Collected data entries

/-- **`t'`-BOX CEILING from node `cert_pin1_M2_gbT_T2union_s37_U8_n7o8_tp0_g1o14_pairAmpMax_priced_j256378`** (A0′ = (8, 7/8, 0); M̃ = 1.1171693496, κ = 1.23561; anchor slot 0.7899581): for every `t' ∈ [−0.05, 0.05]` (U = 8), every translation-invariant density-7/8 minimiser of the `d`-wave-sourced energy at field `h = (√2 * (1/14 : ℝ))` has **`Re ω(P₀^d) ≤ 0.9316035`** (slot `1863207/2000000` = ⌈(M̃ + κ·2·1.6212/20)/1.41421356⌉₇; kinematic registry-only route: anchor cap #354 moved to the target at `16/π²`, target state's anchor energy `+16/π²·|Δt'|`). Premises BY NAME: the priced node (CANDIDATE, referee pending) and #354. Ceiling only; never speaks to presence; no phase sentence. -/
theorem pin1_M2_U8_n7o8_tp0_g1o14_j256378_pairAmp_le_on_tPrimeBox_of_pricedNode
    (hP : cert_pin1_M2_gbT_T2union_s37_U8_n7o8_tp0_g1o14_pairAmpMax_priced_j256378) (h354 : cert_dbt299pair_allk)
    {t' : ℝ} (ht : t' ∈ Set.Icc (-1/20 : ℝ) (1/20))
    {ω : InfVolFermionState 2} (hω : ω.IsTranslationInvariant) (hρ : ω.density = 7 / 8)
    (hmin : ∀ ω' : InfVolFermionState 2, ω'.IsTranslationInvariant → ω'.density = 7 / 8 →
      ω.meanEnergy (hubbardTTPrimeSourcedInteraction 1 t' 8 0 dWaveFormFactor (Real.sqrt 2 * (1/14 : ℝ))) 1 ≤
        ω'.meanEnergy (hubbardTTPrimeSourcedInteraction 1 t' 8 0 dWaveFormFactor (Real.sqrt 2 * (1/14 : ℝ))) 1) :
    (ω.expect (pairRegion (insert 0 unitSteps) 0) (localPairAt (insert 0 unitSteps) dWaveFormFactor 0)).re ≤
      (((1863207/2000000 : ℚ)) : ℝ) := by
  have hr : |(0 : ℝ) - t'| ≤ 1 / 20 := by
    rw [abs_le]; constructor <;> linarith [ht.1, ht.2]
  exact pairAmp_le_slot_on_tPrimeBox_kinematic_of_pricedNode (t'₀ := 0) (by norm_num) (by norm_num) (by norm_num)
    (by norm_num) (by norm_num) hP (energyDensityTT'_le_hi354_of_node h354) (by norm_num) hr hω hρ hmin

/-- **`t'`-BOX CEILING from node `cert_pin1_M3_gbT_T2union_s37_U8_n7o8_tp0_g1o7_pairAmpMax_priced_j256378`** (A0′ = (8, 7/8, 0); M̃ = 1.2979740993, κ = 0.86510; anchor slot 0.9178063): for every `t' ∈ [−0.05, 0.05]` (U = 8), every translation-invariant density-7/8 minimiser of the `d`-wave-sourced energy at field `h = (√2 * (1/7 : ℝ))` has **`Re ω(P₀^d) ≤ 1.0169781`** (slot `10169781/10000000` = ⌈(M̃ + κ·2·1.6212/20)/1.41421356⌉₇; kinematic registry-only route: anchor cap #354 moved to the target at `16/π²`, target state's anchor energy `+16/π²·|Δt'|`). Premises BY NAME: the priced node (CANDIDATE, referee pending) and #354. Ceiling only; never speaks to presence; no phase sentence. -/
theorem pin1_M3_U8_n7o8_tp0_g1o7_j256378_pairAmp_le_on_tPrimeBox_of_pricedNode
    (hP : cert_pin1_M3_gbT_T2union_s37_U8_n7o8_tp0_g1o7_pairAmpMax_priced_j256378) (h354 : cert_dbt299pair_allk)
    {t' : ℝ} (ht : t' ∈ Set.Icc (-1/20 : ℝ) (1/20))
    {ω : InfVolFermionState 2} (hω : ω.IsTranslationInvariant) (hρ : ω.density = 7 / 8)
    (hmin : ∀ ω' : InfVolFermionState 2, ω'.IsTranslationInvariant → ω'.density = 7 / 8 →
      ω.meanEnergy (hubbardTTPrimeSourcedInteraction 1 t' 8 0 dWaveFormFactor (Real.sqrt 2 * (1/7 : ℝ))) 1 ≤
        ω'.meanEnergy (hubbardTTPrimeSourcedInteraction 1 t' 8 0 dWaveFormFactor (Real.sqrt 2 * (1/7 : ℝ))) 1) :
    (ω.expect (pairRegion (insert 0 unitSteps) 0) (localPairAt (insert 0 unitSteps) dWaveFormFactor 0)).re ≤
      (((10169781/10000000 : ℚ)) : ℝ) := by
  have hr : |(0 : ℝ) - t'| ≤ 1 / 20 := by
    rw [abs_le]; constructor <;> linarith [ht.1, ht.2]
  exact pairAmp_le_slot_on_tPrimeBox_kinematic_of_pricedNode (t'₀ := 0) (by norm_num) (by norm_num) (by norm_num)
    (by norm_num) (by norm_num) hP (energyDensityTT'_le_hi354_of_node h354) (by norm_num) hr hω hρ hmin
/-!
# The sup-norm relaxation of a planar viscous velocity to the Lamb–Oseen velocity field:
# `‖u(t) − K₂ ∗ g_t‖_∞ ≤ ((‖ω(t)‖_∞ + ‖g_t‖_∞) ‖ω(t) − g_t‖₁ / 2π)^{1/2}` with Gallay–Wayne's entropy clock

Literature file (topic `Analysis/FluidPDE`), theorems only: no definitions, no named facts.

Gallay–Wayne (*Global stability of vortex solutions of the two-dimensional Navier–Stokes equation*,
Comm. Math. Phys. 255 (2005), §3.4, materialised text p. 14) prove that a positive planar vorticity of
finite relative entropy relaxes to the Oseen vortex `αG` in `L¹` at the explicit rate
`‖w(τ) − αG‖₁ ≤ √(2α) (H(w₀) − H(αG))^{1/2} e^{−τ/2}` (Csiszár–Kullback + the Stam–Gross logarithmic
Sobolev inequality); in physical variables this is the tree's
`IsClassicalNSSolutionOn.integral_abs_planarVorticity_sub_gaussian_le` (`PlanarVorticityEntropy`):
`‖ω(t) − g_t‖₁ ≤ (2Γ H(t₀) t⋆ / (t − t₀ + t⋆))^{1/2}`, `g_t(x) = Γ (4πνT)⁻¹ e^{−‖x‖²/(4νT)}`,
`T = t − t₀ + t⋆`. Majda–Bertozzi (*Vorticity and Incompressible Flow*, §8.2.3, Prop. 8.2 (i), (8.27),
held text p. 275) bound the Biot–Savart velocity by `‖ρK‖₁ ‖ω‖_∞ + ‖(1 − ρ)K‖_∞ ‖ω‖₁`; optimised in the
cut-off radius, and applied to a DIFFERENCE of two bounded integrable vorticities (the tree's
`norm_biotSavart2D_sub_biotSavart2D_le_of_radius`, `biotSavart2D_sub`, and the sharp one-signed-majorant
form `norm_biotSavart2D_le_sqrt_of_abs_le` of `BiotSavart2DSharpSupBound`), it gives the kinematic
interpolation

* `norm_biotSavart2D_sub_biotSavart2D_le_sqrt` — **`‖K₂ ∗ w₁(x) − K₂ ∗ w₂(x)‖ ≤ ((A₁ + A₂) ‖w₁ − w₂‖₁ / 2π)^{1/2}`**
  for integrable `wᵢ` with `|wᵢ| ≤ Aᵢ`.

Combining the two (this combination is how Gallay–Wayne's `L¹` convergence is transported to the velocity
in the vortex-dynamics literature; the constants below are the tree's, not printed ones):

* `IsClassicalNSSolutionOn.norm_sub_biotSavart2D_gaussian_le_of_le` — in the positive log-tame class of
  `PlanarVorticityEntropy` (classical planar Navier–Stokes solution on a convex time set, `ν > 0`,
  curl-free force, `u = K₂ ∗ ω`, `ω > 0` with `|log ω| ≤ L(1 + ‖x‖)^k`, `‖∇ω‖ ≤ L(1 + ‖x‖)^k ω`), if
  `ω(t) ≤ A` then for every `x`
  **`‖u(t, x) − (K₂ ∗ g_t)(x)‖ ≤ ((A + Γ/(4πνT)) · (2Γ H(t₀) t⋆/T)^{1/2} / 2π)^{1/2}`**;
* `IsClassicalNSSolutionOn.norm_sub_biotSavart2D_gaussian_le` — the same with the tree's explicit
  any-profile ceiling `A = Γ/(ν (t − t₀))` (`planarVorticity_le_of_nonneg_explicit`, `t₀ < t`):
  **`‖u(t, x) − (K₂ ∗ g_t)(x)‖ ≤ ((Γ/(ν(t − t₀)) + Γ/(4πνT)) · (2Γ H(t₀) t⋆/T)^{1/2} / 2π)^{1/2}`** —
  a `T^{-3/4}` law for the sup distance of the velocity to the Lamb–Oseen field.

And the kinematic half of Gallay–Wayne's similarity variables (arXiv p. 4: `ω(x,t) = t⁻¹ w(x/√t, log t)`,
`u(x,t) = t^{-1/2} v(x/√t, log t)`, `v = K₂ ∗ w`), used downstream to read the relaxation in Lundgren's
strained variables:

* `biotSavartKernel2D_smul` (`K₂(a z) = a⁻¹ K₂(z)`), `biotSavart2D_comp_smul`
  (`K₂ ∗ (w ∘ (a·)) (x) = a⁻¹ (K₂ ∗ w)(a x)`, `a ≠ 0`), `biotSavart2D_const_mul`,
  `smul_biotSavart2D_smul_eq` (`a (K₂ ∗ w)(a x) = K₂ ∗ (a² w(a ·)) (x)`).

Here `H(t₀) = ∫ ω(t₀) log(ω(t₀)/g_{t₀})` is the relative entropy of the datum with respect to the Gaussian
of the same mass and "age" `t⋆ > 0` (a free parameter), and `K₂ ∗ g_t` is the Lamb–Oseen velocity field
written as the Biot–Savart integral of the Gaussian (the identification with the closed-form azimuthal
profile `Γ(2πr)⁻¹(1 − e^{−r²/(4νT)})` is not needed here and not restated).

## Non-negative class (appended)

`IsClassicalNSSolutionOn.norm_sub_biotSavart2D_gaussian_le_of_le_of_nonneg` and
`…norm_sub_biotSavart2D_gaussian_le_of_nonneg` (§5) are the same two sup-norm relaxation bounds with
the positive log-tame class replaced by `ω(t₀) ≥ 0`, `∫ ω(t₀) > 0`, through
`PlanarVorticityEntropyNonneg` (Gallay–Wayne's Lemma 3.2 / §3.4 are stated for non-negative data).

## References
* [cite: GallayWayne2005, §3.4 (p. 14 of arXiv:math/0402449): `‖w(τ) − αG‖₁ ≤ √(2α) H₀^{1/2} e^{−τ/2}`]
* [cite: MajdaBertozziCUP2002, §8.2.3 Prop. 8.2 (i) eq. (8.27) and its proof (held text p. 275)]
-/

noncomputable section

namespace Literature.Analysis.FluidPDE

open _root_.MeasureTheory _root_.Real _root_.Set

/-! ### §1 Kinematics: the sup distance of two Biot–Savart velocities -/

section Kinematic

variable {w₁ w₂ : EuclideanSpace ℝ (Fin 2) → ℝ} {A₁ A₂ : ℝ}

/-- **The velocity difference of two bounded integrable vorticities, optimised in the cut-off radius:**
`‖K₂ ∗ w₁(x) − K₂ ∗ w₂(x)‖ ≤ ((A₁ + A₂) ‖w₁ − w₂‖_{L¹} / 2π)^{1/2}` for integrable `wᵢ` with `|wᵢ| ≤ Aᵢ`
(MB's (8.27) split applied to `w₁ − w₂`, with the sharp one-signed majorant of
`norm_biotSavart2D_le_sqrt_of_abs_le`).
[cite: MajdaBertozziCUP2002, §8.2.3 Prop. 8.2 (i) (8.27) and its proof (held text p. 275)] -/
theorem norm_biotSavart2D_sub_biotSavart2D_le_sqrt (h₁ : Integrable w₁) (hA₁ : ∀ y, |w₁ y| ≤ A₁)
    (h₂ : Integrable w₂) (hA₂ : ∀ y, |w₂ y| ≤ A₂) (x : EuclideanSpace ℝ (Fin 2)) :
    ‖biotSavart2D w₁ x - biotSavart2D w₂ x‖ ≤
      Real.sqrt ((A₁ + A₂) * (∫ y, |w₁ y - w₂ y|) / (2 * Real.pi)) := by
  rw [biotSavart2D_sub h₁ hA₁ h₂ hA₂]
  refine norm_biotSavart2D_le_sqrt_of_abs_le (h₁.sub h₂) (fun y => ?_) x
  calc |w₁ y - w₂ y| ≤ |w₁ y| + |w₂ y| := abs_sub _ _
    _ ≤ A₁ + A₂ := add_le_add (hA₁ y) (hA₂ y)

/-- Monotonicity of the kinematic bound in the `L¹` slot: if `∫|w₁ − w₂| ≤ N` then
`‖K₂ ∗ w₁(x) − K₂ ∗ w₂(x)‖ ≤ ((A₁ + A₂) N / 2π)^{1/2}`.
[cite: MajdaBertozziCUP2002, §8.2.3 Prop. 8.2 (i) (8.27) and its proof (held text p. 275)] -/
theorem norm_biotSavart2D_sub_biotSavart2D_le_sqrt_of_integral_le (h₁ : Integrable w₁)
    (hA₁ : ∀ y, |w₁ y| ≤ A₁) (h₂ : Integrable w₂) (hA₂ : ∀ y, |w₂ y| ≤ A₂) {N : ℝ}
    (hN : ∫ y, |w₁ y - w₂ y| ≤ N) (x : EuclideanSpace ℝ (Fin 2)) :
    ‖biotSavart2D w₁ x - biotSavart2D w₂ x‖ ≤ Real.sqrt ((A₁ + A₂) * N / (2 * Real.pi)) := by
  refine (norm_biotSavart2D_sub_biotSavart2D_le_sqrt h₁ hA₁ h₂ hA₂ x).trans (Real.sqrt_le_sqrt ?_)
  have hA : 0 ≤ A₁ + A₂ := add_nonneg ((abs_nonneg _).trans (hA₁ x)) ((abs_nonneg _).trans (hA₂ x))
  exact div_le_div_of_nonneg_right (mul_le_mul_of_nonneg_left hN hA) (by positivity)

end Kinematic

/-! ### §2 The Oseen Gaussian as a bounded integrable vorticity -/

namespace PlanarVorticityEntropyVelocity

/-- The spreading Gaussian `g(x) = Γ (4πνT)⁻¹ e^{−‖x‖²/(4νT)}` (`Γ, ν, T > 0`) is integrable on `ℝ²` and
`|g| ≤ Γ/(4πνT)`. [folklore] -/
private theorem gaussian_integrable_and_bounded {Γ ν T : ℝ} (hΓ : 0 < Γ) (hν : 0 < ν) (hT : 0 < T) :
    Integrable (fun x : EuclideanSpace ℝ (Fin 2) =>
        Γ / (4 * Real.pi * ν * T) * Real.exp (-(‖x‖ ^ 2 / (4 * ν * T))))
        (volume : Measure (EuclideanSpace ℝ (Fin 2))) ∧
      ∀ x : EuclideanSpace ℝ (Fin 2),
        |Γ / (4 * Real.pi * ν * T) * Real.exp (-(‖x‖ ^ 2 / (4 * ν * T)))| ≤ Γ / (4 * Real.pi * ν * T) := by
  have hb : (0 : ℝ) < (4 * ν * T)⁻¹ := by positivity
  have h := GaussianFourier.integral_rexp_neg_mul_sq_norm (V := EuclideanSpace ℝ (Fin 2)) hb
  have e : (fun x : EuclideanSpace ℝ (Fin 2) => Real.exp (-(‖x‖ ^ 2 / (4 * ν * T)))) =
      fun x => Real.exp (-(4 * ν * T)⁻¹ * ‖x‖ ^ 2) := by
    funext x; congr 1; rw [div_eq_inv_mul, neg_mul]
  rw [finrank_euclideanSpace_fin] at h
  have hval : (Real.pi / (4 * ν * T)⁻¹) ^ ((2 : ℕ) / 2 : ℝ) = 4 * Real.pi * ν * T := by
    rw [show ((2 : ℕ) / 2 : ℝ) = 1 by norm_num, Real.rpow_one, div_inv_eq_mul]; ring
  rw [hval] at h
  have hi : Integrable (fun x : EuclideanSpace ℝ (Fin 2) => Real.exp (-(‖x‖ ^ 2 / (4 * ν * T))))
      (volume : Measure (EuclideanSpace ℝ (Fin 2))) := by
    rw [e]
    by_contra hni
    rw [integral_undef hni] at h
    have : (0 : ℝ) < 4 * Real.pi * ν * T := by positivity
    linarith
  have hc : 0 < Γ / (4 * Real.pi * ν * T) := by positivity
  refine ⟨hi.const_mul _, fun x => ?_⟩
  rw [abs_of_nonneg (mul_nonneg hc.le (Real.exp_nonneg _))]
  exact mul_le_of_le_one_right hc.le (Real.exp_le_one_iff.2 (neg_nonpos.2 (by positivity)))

*Exercise objective*: Exact retyping is required: the line with "rw [show ((2" through the end of the data, both ends included, and no other line.

*Solved problem*:
    rw [show ((2 : ℕ) / 2 : ℝ) = 1 by norm_num, Real.rpow_one, div_inv_eq_mul]; ring
  rw [hval] at h
  have hi : Integrable (fun x : EuclideanSpace ℝ (Fin 2) => Real.exp (-(‖x‖ ^ 2 / (4 * ν * T))))
      (volume : Measure (EuclideanSpace ℝ (Fin 2))) := by
    rw [e]
    by_contra hni
    rw [integral_undef hni] at h
    have : (0 : ℝ) < 4 * Real.pi * ν * T := by positivity
    linarith
  have hc : 0 < Γ / (4 * Real.pi * ν * T) := by positivity
  refine ⟨hi.const_mul _, fun x => ?_⟩
  rw [abs_of_nonneg (mul_nonneg hc.le (Real.exp_nonneg _))]
  exact mul_le_of_le_one_right hc.le (Real.exp_le_one_iff.2 (neg_nonpos.2 (by positivity)))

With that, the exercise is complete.